Associations of Alzheimer’s disease PRS and cognition traits

We tested the association between seven cognition scores (PACC, AFT, AFT2, COLTIME, MAT, REYI, and REYII) and the AD PRS in the strata of individuals over 60 years of age (Fig. 4A). Most of the cognition scores were associated with the AD PRS. The direction of effect of the association for each significant trait was negative, except for COLTIME (Supplementary Table 5), as expected, given that this cognitive test provides higher scores for worsened performance. Taken together, this suggests that in individuals over 60, the AD PRS was associated with worsened cognition. Such associations were generally attenuated when taking the entire cohort into account.

Fig. 4

Association of Alzheimer’s disease PRS Cognition scores with cognition scores in CLSA. A) Demonstrates the Alzheimer’s disease PRS association among individuals aged 60 and above (N = 14,234–14,906). B) Illustrates the Alzheimer’s disease PRS association for all individuals (N = 21,840–22,381). The chart displays the associations between polygenic risk scores (PRS) for various cognitive measures including animal fluency score (AFT), animal fluency score 2 (AFT2), Stroop score (COLTIME), mental alteration score, preclinical Alzheimer’s cognitive composite score (PACC), Rey auditory verbal learning score 1 (REYI), and Rey auditory verbal learning score 2 (REYII). The y-axis represents the -log10 p-value indicating the association strength between Alzheimer’s disease PRS and each cognition score. Each bar is annotated with the corresponding p-value representing the association between Alzheimer’s disease PRS and the cognition score. All associations are adjusted for age, sex, and the first 20 principal components.

Genetic correlation of Alzheimer’s disease and the PACC score in older individuals

To quantify the shared genetic etiology of cognition, as measured by the PACC score and AD, we used LD score regression. We found a negative genetic correlation with AD (r_g = –0.39 [95% CI –0.53–0.23], p = 0.01 [LDSC]). This suggests that the genetic factors improving cognition, as measured by the PACC score tended to be associated with a reduced risk of AD.

DISCUSSION

In this study, we carried out an observational study followed by a two-sample MR to ascertain both the observational and the genetically estimated effect of 25(OH)D levels on cognitive outcome test scores. We found that higher 25(OH)D levels were associated with improvements in all cognition measures. We then used MR, which reduces bias from reverse causation and confounding, to test for causal effects. The findings of the MR study did not support a causal relationship between a genetically determined increase in the natural log of 25(OH)D levels and either the PACC score or the cognitive scores, although our study is not able to fully exclude a possible benefit on PACC for individuals over 60 years.

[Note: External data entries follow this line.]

/-!
# NODE N17 (NE4) → THE N19′ CORE EDGE OF K3⁷: THE TRANSPORT THRESHOLD — WHICH TWO-RUN INJECTED MODULI SURVIVE THE SPINE'S CROSSOVER
# (a summable modulus does NOT; every `p`-summable one with an admissible exponent does; geometric = the tree's case)

Cell `pub-ymgap`, YM-PLAN Track A (HUMAN RULING D-0062 ∕ D-0149), WIDTH SEAT `pub-ymgap-dag-n17-w2` (gen 3), key K3⁷ stmt-QuantumFields-20544
(`--kind proof --supports 20544 --as helper`, COUNT-NEUTRAL).  Successor piece of this seat's gen-2 README note (pub-ymgap INBOX l.26851, booked by plan g81):
gen 2 proved that K2⁷'s LINE 2 «shift-cauchy-everyslope» consumes node N17 only through a SUMMABLE two-run scale-shift modulus of the full β
(`N17ShiftModulusAnchorRecord13.everySlope13_of_summableShift_anchor`, p595586) and exhibited a β with a summable but NOT geometric modulus
(`N17ShiftModulusAnchor.summable_shiftModulus_anchor_not_geometric`, p595280), leaving ONE located question: does K3⁷'s N19′ core edge read node N17
only through a summable two-run discrepancy too, so that K3⁷'s N17 conjunct could carry the same hedge?  THIS FILE ANSWERS IT IN THE KERNEL: **NO**.

THE READING OF RECORD (tree, cited BY NAME, nothing restated).  K3⁷ v3 (`HOME/pub-ymgap-plan/D81-K3V3/K3Skeleton13SepCoPHv3.lean` 02f6f498332fdbee) passes the
rates `P := PHolderD4 β` through leaf D `BalabanUVNodesN27SpineRecord.spineGivenEndpointR13SepCoPH_of_keyedFacesP` UNTOUCHED into the N19′ face
`KeyedCoreEdgeHolderD4 β cr rr` («GIVEN the rates, `∃ δ, NE7.Core … δ ∧ Summable δ`»), so node N17 is read INSIDE the N19′ edge only.  That edge of record,
`BalabanUVNodes.N19RateEdge.rateEdge_of_linkReading`, consumes N14 ∕ N18 ∕ N22 from `RatesAt D R` BY NAME and reads N17 ONLY as the liaison
`T4CauchySum.InjectedRate Cd 0 θc (fun K j ↦ disc (g K) (g (K+1)) j)` — node U2's OUTPUT (`T4CouplingMatching.injectedRate_of_runs_eventual` ⟸
`ScaleShiftRate c θc γ β` = `YMDAG.UVSplit.N17At`), a GEOMETRIC modulus `Cd·θc^j` in the injection scale `j`, uniform in the cutoff `K` (§3 below,
`injectedRate_zero_iff_geometric_modulus`).  Down the knit (`N19MultiplicityByName` → `N19SizeByName` → … → `N19CoreKnit.core_summable_of_termBudget`) the
remainder is `δ K = max(Cw,1)·(E_K + Cr)·Σ_{j+n=K} min(aⁿ, θ′^j·Λⁿ) + rO K + s K` with «a common rate `θ′ < 1` above `max(ω, θc)`, `θ₅`, `θ₃` and below the
multiplicity base `Λ`» (`N19CoreKnit.core_summable_of_spineNodes`), and `Summable δ` is `T4Crossover.summable_sum_min_pow`: the crossover of the recent-scale
RATE `θ′^j` against the MULTIPLICITY `Λⁿ = (L⁴)ⁿ` of scale-`j` domains ([Balaban1987RG1] (0.26) p. 257) and the old-scale contraction `aⁿ = L^{−βn}`
([Balaban1988Convergent] Thm 2 (2.43) p. 263).  The printed reason the coupling bracket needs a RATE and not a uniform discrepancy is
[GawedzkiKupiainen1985] (142)–(143) («the MARGINAL direction does not contract»; header of `T4TowerRateComposition`).

WHAT THIS FILE PROVES (theorems only; 0 `def`, 0 `instance`, 0 `notation`, 0 `sorry`), in `T4Crossover`'s currency `Σ_{x ∈ antidiagonal K} min (a^{x.2}) (r x.1 · Λ^{x.2})`
with a GENERAL injected modulus `r : ℕ → ℝ` in place of the geometric `θ^{x.1}`:
§1 THE THRESHOLD (sufficiency).  `min_le_rpow_modulus_mul_pow` (one term: `min(aⁿ, r_j·Λⁿ) ≤ r_j^p · (a^{1−p}·Λ^p)ⁿ`, two-point interpolation
`T4Crossover.min_le_rpow_mul_rpow`); `sum_min_modulus_le`; ★ `summable_crossover_of_rpowSummable`: `a, Λ ≥ 0`, `r ≥ 0`, `0 ≤ p ≤ 1`, `a^{1−p}·Λ^p < 1` and
`Σ_j r_j^p < ∞` ⟹ `K ↦ Σ_{j+n=K} min(aⁿ, r_j·Λⁿ)` is summable (Cauchy product of `r^p` with the geometric `(a^{1−p}Λ^p)ⁿ`); the ADMISSIBLE EXPONENTS:
`admissible_iff_log`, `admissible_iff_lt_threshold` (for `Λ > 1`: `a^{1−p}Λ^p < 1 ⟺ p < σ⋆ := log(1∕a) ∕ log(Λ∕a)`, and `σ⋆ < 1`), `exists_crossover_admissible_exponent`
(`0 < a < 1`, `Λ ≥ 0` ⟹ some `p ∈ ]0,1]` is admissible); ★ `summable_crossover_of_forall_rpowSummable` (a modulus `p`-summable for EVERY `p > 0` — geometric,
stretched-geometric — transports for every `0 < a < 1`, `Λ ≥ 0`); ★ `summable_crossover_of_geometric_modulus` and `summable_sum_min_pow_of_lt_one` (the tree's
`T4Crossover.summable_sum_min_pow` RECOVERED as the geometric instance, WITHOUT its hypothesis `θ ≤ Λ` and allowing `θ = 0`).
§2 ★★ THE LOCATED NEGATIVE `summableModulus_not_sufficient_for_crossover`: at `(a, Λ) = (1∕2, 2)` the modulus `r_j = 1∕(j+1)²` is SUMMABLE, yet
`K ↦ Σ_{j+n=K} min((1∕2)ⁿ, r_j·2ⁿ)` is NOT summable (kernel: at `n = Nat.log 2 (K+1)` the term is `≥ 1∕(2(K+1))`, `crossover_witness_term_ge`; harmonic series);
and `not_rpowSummable_witness_of_admissible`: at that witness NO admissible exponent (`p < 1∕2`) has `Σ_j r_j^p < ∞` — the threshold's hypothesis is exactly what
fails.  So «summable two-run modulus» — K2⁷ line 2's hedge of node N17 — is INSUFFICIENT for the N19′ crossover.
§3 DICTIONARY to the edge of record: `injectedRate_zero_iff_geometric_modulus` (`InjectedRate C 0 θ inj ⟺ ∀ K, ∀ j ≤ K, 0 ≤ inj K j ≤ C·θ^j`);
★ `summable_crossover_of_injectedRate` (the N19′ edge's N17 liaison ⟹ the crossover with the ACTUAL injected discrepancies `inj K j` is summable over `K`, every
`0 < a < 1`, `Λ ≥ 0`, `0 ≤ θ < 1`); `summable_crossover_of_injectedModulus_rpowSummable` (the same for a K-uniform MODULUS bound `inj K j ≤ r_j` with an admissible
`p`-summable `r`).

WHAT IT SAYS FOR K3⁷ (LOCATED; no stub text changes).  An injected two-run modulus `r` survives the N19′ crossover iff-in-substance `Σ_j r_j^p < ∞` for SOME
admissible `p` (all admissible `p < σ⋆(a,Λ) < 1` once `Λ > 1`) — STRICTLY STRONGER than summability; hence K2⁷ line 2's summable hedge of node N17 has NO K3⁷
twin through the edge of record: K3⁷ v3's N17 conjunct `N17At` (NE4's GEOMETRIC `ScaleShiftRate`) is load-bearing for `stub_expansion13H`'s `KeyedCoreEdgeHolderD4`
as typed, and the correlated-failure reading is: a failure of NE4's GEOMETRIC rate with a surviving summable modulus kills the N19′ edge of record (K3⁷) while
K2⁷ line 2 survives — the two cruxes read node N17 at DIFFERENT strengths.  NOT typed here (honest): the node-U2-side conversion «full-β shift MODULUS `a_k` ⟹
injected MODULUS `r_j`» — the tree's `T4CouplingMatching.disc_le_of_fadingMemory` is geometric-keyed; the threshold above is on the INJECTED modulus.

HONEST SCOPE (A6, director-ym №189).  Elementary real analysis ([folklore]: two-point interpolation, Cauchy products of non-negative series, `Nat.log`, the
`p`-series) over the tree's crossover SHAPE; every antecedent of §1∕§3 is inhabited by §1's geometric instance and §2's witness (no vacuity); nothing of
Bałaban asserted or instantiated; NE4 ∕ NE7 NOT PRINTED ([Balaban1987RG1] p. 264 «We will investigate other properties in a separate paper»;
[Balaban1989LargeFieldII] p. 356) and NOT proved; no K2⁷∕K3⁷ stub proved; N17 ∕ N19 NOT discharged; K2⁷ ∕ K3⁷ OPEN; counts UNMOVED (typed 28∕28 ·
discharged 5∕27 · A 5∕28).  One finite four-torus programme at fixed `ε = L^{−K}`, Bałaban AS PRINTED; the YM mass gap (Clay) is NOT proved by any of this —
R4 closes the conditional finite-𝕋⁴ rung `BalabanLadder.UV` only; nothing continuum ∕ ℝ⁴ ∕ OS.  No `instance`, no `notation`, no `axiom`.
References: [Balaban1987RG1] T. Bałaban, Commun. Math. Phys. **109** (1987) 249–301, (0.26) p. 257, p. 264; [Balaban1988Convergent] Commun. Math. Phys.
**119** (1988), Thm 2 (2.43) p. 263; [GawedzkiKupiainen1985] Commun. Math. Phys. **99** (1985), (142)–(143); [King1986] Thm 3.4 (3.9) p. 656 (template
of the geometric shape, cited by `T4CauchySum.InjectedRate`).
-/

noncomputable section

While vitamin D supplementation could be beneficial in certain contexts [15] (i.e., hypovitaminosis D), results from observational studies need to be considered carefully. For instance, an observational study published in 2014 [42] with a diverse and small cohort (N = 382; 41.4% individuals from European ancestry, 29.6% individuals from African American ancestry, 25.1% individuals from Latino/Hispanic ancestry) suggested that lower vitamin D levels are associated with a higher rate of cognitive decline. However, this was not supported by an MR study in a cohort of 153,187 individuals of European ancestry. The study focused exclusively on the genetic associations of two canonical variants of 25(OH)D, namely rs12785878 (associated with a decrease in vitamin D-decreasing allele, G), located near the gene encoding 7-dehydrocholesterol reductase (DHCR7), and rs12794714 (linked with reduced vitamin D-decreasing allele, A) situated near 25-hydroxylase (CYP2R1) on global cognition score. (Beta:–0.00; 95% CI: (–0.01, 0.01); p = 1.0), and memory cognitive score (Beta: –0.00; 95% CI: (–0.01, 0.00); p = 0.6). Additionally, a previously published observational study, a MR study, and a clinical trial on the effect of 25(OH)D on cognitive scores are consistent with our study [25 , 43].

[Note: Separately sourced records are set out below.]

import Literature.Computability.Cryptography.PeriodFindingClassBallLaw
import Literature.Computability.Cryptography.PeriodFindingTwistedClassSum
import Literature.Computability.Cryptography.PeriodFindingRunTails
import HarnessLib

/-!
# The autocorrelation mass of a shift-cell / coset table: slices, tails, off-ball and ball masses

Topic `Computability/Cryptography` (harmonic analysis of period finding); theorem-only file, no named facts.
Assembles `corrMass_shiftCell` (`PeriodFindingShiftCell.lean`), the twisted-class-sum identity
(`PeriodFindingTwistedClassSum.lean`), the window laws of jittered class sums (`PeriodFindingClassWindowLaw.lean`,
`PeriodFindingClassBallLaw.lean`) and the run-table tails (`PeriodFindingRunTails.lean`) into the mass statements about
the weight `w(k') = corrMass_{W S a}(F, a k')` of a shift-cell / coset table `F(E + W j) = C_{cls E}((σ_E + j) mod S)`
(`W = M^T`, classes = cosets of `Λ` through the digit vectors, class-disjoint run-shaped cells, integer shifts within
`1` of exact-affine reals) — the idealised table of the class-group stage of `LinnikCubicClassGroups.PureCubicClassGroupFBQP`:

* `corrMass_shiftCell_slice` — `w(k₀ + Sν) = a² ∑_g corrMass_S(C_g, k₀) · |Z_g(ν)|²`, `Z_g` the jittered class sum of
  the class `g` with base angles `k₀/(S M^{T−t}) + kk μ_t` (`kk ≡ k₀ mod S`) and jitter `e(−kk(σ_E − y_E)/S)`;
* `shiftCell_slice_total` — `∑_ν w(k₀ + Sν) = a² M^T ∑_g #g · corrMass_S(C_g, k₀)`;
* `shiftCell_tail_mass_le` — the residues `k₀` with `K₀ < k₀ < S − K₀` carry `≤ a² M^{2T} · 2 Ncell S²/K₀`;
* `shiftCell_offBall_mass_le` — in the slice `k₀` (`|kk| ≤ K₀`), the frequencies accurate for no dual vector carry
  `≤ a² (∑_g corrMass_S(C_g,k₀)) (M^{2T}/h) κ`, `κ = hB²T/M + ε' + 2(1 + hB²T/M)·2πK₀/S`;
* `shiftCell_ball_mass_le` — in the slice `k₀`, `8h·(mass accurate for ζ₀) ≤ 9·(mass accurate for some ζ)`.

## References

* S. Hallgren, STOC 2005, §4. [Hallgren2005]
* A. Yu. Kitaev, arXiv:quant-ph/9511026 (1995), §4. [Kitaev1995]
* P. W. Shor, SIAM J. Comput. 26 (1997), §5. [Shor1997]
-/

noncomputable section

namespace Literature.Computability.Cryptography

namespace PeriodFinding

open Complex Finset
open scoped Classical

variable {T : ℕ} {Ω : Type*} [DecidableEq Ω]

section Slice

variable {M S a : ℕ} (hM : 0 < M) (hS : 0 < S) (ha : 0 < a) (cls σ : ℕ → ℕ) (C : ℕ → ℕ → Ω) (y : ℕ → ℝ)
  (μ : Fin T → ℝ)
  (hC : ∀ E < M ^ T, ∀ E' < M ^ T, ∀ i < S, ∀ i' < S, C (cls E) i = C (cls E') i' → cls E = cls E')
  (hy : ∀ E < M ^ T, ∀ E' < M ^ T, cls E = cls E' → ∃ z : ℤ, y E' - y E + S * ∑ t : Fin T, μ t *
    (((E' / M ^ (t : ℕ) % M : ℕ) : ℝ) - ((E / M ^ (t : ℕ) % M : ℕ) : ℝ)) = S * z)
  (F : ℕ → Ω) (hF : ∀ E < M ^ T, ∀ j < S * a, F (E + M ^ T * j) = C (cls E) ((σ E + j) % S))

include hM hS ha hC hF in
/-- Off the multiples of `a` the autocorrelation mass of a shift-cell table vanishes. [cite: Hallgren2005, §4] -/
theorem corrMass_shiftCell_eq_zero (c : ℤ) (hc : ¬ (a : ℤ) ∣ c) : corrMass (M ^ T * (S * a)) F c = 0 := by
  rw [corrMass_shiftCell (M ^ T) S a (pow_pos hM T) hS ha cls σ C hC F hF c, if_neg hc]

include hM hS ha hC hy hF in
/-- **The slice identity**: at `c = a(k₀ + Sν)` the autocorrelation mass of a shift-cell / coset table is
`a² ∑_g corrMass_S(C_g, k₀) |Z_g(ν)|²` with the jittered class sums `Z_g` of base angles `k₀/(SM^{T−t}) + kk μ_t`
(`kk ≡ k₀ mod S`) and jitter `e(−kk(σ_E − y_E)/S)`. [cite: Hallgren2005, §4] -/
theorem corrMass_shiftCell_slice (k₀ ν : ℕ) (kk : ℤ) (hkk : ∃ m : ℤ, (k₀ : ℤ) = kk + S * m) :
    corrMass (M ^ T * (S * a)) F ((a * (k₀ + S * ν) : ℕ) : ℤ) =
      (a : ℝ) ^ 2 * ∑ g ∈ (range (M ^ T)).image cls, corrMass S (C g) k₀ *
        ‖∑ E ∈ (range (M ^ T)).filter (fun E => cls E = g),
          eR (fun t => ((k₀ : ℝ) / ((S : ℝ) * (M : ℝ) ^ (T - (t : ℕ))) + (kk : ℝ) * μ t) + (ν : ℝ) / (M : ℝ) ^ (T - (t : ℕ)))
            (toZ fun t : Fin T => E / M ^ (t : ℕ) % M) *
          cexp (2 * Real.pi * I * ((-(kk : ℝ) * ((σ E : ℝ) - y E) / S : ℝ) : ℂ))‖ ^ 2 := by
  have hdvd : (a : ℤ) ∣ ((a * (k₀ + S * ν) : ℕ) : ℤ) := ⟨(k₀ + S * ν : ℕ), by push_cast; ring⟩
  have hdiv : ((a * (k₀ + S * ν) : ℕ) : ℤ) / a = ((k₀ + S * ν : ℕ) : ℤ) := by
    push_cast
    rw [show (a : ℤ) * (k₀ + S * ν) / a = (k₀ + S * ν) from Int.mul_ediv_cancel_left _ (by exact_mod_cast ha.ne')]
  rw [corrMass_shiftCell (M ^ T) S a (pow_pos hM T) hS ha cls σ C hC F hF _, if_pos hdvd, hdiv]
  congr 1
  refine sum_congr rfl fun g hg => ?_
  obtain ⟨E₀, hE₀, rfl⟩ := mem_image.1 hg
  rw [twistedClassSum_norm_eq hM hS ha cls σ y μ hy (mem_range.1 hE₀) k₀ ν kk hkk, mul_comm]
  congr 1
  have hper : ((k₀ + S * ν : ℕ) : ℤ) = (k₀ : ℤ) + S * (ν : ℤ) := by push_cast; ring
  rw [hper, corrMass_add_mul_self S hS]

How 25(OH)D may protect against AD in humans is unknown. MR has shown a protective estimated effect of 25(OH)D on AD in humans [26 , 45]. Additionally, previous and novel evidence demonstrated that cognition is protective against AD [45, 46]. Therefore, we hypothesized that 25(OH)D might protect against AD in humans by higher cognition. However, our results suggest no observed estimated causal effects of 25(OH)D on the PACC score (a synthesis of cognition scores). Cognitive abilities tend to decline with age, and age-related cognitive conditions such as dementia and AD are more prevalent in older individuals. Therefore, it is reasonable to assume that the potential benefits of vitamin D on cognition might be more pronounced or relevant in older age groups, as they are at higher risk of cognitive decline. While some analyses on the PACC scores in individuals over 60 years were compatible with a potential benefit, our MR results did not provide consistent evidence for improved cognition by higher 25(OH)D in this age group.

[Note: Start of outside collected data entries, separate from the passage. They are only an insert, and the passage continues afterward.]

/-- **No-closing criterion for the taper designs in the `X`-world** (`closes_iff_of_pos`, `𝔅(u_T) > 0`): `u_T ⊕ s·v`
does not close for any amplitude iff `|c₀ + X(u_T,v)|² ≤ (k₀ + 2Re X(v,v))·𝔅(u_T)` — the bed's «genuine block PSD»
`m_data = b_d − |c_d|² ≥ 0` in the tree's coordinates. Nothing about `X` is asserted.
[cite: Zhang2022LandauSiegel, §7 Prop 7.1 (7.2) p.33] -/
theorem taper_not_closes_iff (θ : ℝ) (X : PairFunctional) (v v' : ℝ → ℂ) :
    (¬ ∃ s : ℂ, twoPieceMainTerm θ X taperProfile taperProfile' v v' s < 0) ↔
      ‖crossCoeff θ X taperProfile taperProfile' v v'‖ ^ 2
        ≤ overhangConst θ X v v' * mainTermForm taperProfile taperProfile' := by
  rw [closes_iff_of_pos mainTermForm_taperProfile_pos, not_lt]

/-- **uv-slot reading**: for an input living in the CROSS slot only (`Re X(v,v) = 0`, so `k = k₀`), `u_T ⊕ s·v` does
not close iff `|c₀ + X(u_T,v)|² ≤ k₀·𝔅(u_T)` — the bed's «uv-slot-alone» test `b_m ≥ |c_d|²`.
[cite: Zhang2022LandauSiegel, §7 Prop 7.1 (7.2) p.33] -/
theorem taper_uvSlot_iff (hX : (X v v' v v').re = 0) :
    (¬ ∃ s : ℂ, twoPieceMainTerm θ X taperProfile taperProfile' v v' s < 0) ↔
      ‖tailCoupling θ taperProfile v + X taperProfile taperProfile' v v'‖ ^ 2
        ≤ (topDiagForm θ v v').re * mainTermForm taperProfile taperProfile' := by
  rw [taper_not_closes_iff, crossCoeff, overhangConst, hX, mul_zero, add_zero]

/-- **vv-slot reading**: for an input living in the SELF slot only (`X(u_T,v) = 0`, so `c = c₀`), `u_T ⊕ s·v` does not
close iff `|c₀|² ≤ (k₀ + 2Re X(v,v))·𝔅(u_T)` — the bed's «vv-slot-alone» test `b_d ≥ |c_m|²`.
[cite: Zhang2022LandauSiegel, §7 Prop 7.1 (7.2) p.33] -/
theorem taper_vvSlot_iff (hX : X taperProfile taperProfile' v v' = 0) :
    (¬ ∃ s : ℂ, twoPieceMainTerm θ X taperProfile taperProfile' v v' s < 0) ↔
      ‖tailCoupling θ taperProfile v‖ ^ 2
        ≤ ((topDiagForm θ v v').re + 2 * (X v v' v v').re) * mainTermForm taperProfile taperProfile' := by
  rw [taper_not_closes_iff, crossCoeff, overhangConst, hX, add_zero]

Our study also has several limitations. Since MR depends mainly on three causal inference assumptions (relevance, independence, and exclusion restriction) any violation of these could invalidate our results. To address these assumptions, we performed several sensitivity analyses investigating horizontal pleiotropy and heterogeneity (MR-Egger, MR-PRESSO, Cochran’s Q test). Our causal estimate between 25(OH)D and REYI score in older individuals was considered to have a moderate amount of heterogeneity. After removing outlying SNP through MR-PRESSO, the causal estimate remained the same. This suggests that the MR results are not likely to be strongly biased by directional horizontal pleiotropy. Further, our study focuses on individuals of European ancestry, therefore, conclusions and interpretation of the results may not be generalizable to other ancestries. This again emphasizes the need for large-scale studies assessing the genetic determinants of disease in individuals of non-European ancestry. Last, our study tests only the linear relationship between 25(OH)D levels and outcomes in the population. Whether effects exist at very low levels of 25(OH)D cannot be discerned using the approaches we have employed here.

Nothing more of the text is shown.